Thread: Strange behaviour of printf

Hello every one I dont understand why my output is different
here is my code

Code:

#include <stdio.h>
#include <stdlib.h>

struct {
	int len ;   //cannot initialize to a value directly
	char *str;
	int a;
} *p;
//size of pointer is always constant = 4

main(){
	p = malloc(sizeof(p));
	p->len = 0;
	printf("%d\t%d",p->len,p->len++);
}

Expected output
0 0

original output
1 0

and when write almost similar code like this one

Code:

#include <stdio.h>
#include <stdlib.h>

struct {
	int len ;   //cannot initialize to a value directly
	char *str;
	int a;
} *p;
//size of pointer is always constant = 4

main(){
	p = malloc(sizeof(p));
	p->len = 0;
	printf("%d\t%d",p->len,p->len+1);
}

I get the out put as
0 1
which is expected

can any one clarify my doubt, is it some thing related to precedence of '++' then why does printf print the first argument as 1 and latter as 0

You have no guarantee when ++ happens, except "before the end of the line". It might happen before the other p->len argument to printf is evaluated, or it might not, depending on how the people who write the compiler want to do it.

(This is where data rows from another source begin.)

import Literature.NumberTheory.LFunctions.WeilTwoPrimeCellsT80
import Literature.NumberTheory.LFunctions.WeilTwoPrimeMinorant
import Literature.NumberTheory.LFunctions.WeilTwoPrimeCellsT80NuPart11
import HarnessLib

/-!
# Two-prime minorant cells on `[0, 80]`: kernel facts for the partial moment sums, group 76

`cellsMomentQ₂₃ wL chunk q = nuPartT80_t_q` by `decide +kernel`, one declaration per (chunk, q). Pure proof file.
-/

noncomputable section

namespace Literature.NumberTheory.LFunctions

set_option maxHeartbeats 0 in
/-- The partial moment sum over chunk 0 at `q = 304`. [folklore] -/
theorem nuPartT80_0_304_eq :
    cellsMomentQ₂₃ weilTwoPrimeCellsT80Level weilTwoPrimeCellsT80C0 304 = nuPartT80_0_304 := by
  decide +kernel

set_option maxHeartbeats 0 in
/-- The partial moment sum over chunk 1 at `q = 304`. [folklore] -/
theorem nuPartT80_1_304_eq :
    cellsMomentQ₂₃ weilTwoPrimeCellsT80Level (weilTwoPrimeCellsT80C1.take 53) 304 = nuPartT80_1_304 := by
  decide +kernel

set_option maxHeartbeats 0 in
/-- The partial moment sum over chunk 2 at `q = 304`. [folklore] -/
theorem nuPartT80_2_304_eq :
    cellsMomentQ₂₃ weilTwoPrimeCellsT80Level (weilTwoPrimeCellsT80C1.drop 53) 304 = nuPartT80_2_304 := by
  decide +kernel

set_option maxHeartbeats 0 in
/-- The partial moment sum over chunk 3 at `q = 304`. [folklore] -/
theorem nuPartT80_3_304_eq :
    cellsMomentQ₂₃ weilTwoPrimeCellsT80Level weilTwoPrimeCellsT80C2 304 = nuPartT80_3_304 := by
  decide +kernel

set_option maxHeartbeats 0 in
/-- The partial moment sum over chunk 0 at `q = 306`. [folklore] -/
theorem nuPartT80_0_306_eq :
    cellsMomentQ₂₃ weilTwoPrimeCellsT80Level weilTwoPrimeCellsT80C0 306 = nuPartT80_0_306 := by
  decide +kernel

set_option maxHeartbeats 0 in
/-- The partial moment sum over chunk 1 at `q = 306`. [folklore] -/
theorem nuPartT80_1_306_eq :
    cellsMomentQ₂₃ weilTwoPrimeCellsT80Level (weilTwoPrimeCellsT80C1.take 53) 306 = nuPartT80_1_306 := by
  decide +kernel

set_option maxHeartbeats 0 in
/-- The partial moment sum over chunk 2 at `q = 306`. [folklore] -/
theorem nuPartT80_2_306_eq :
    cellsMomentQ₂₃ weilTwoPrimeCellsT80Level (weilTwoPrimeCellsT80C1.drop 53) 306 = nuPartT80_2_306 := by
  decide +kernel

set_option maxHeartbeats 0 in
/-- The partial moment sum over chunk 3 at `q = 306`. [folklore] -/
theorem nuPartT80_3_306_eq :
    cellsMomentQ₂₃ weilTwoPrimeCellsT80Level weilTwoPrimeCellsT80C2 306 = nuPartT80_3_306 := by
  decide +kernel


end Literature.NumberTheory.LFunctions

Also, you get extremely lucky as your malloc does not allocate nearly enough storage for an entire struct -- it only gets enough memory for a pointer to the struct. You should malloc sizeof(*p) instead.

i have analyzed the cases with

Code:

	printf("%d\t%d\t%d\n",p->len++,p->len++,p->len++);

the out put i get is
2 1 0

and even with

Code:

p->str = "what is it";
printf("%c\t%c\t",*p->str,*p->str++);

out put
h w
i get the reverse way in all the cases

yeah the sizeof(*p) was my mistake sorry

thank you...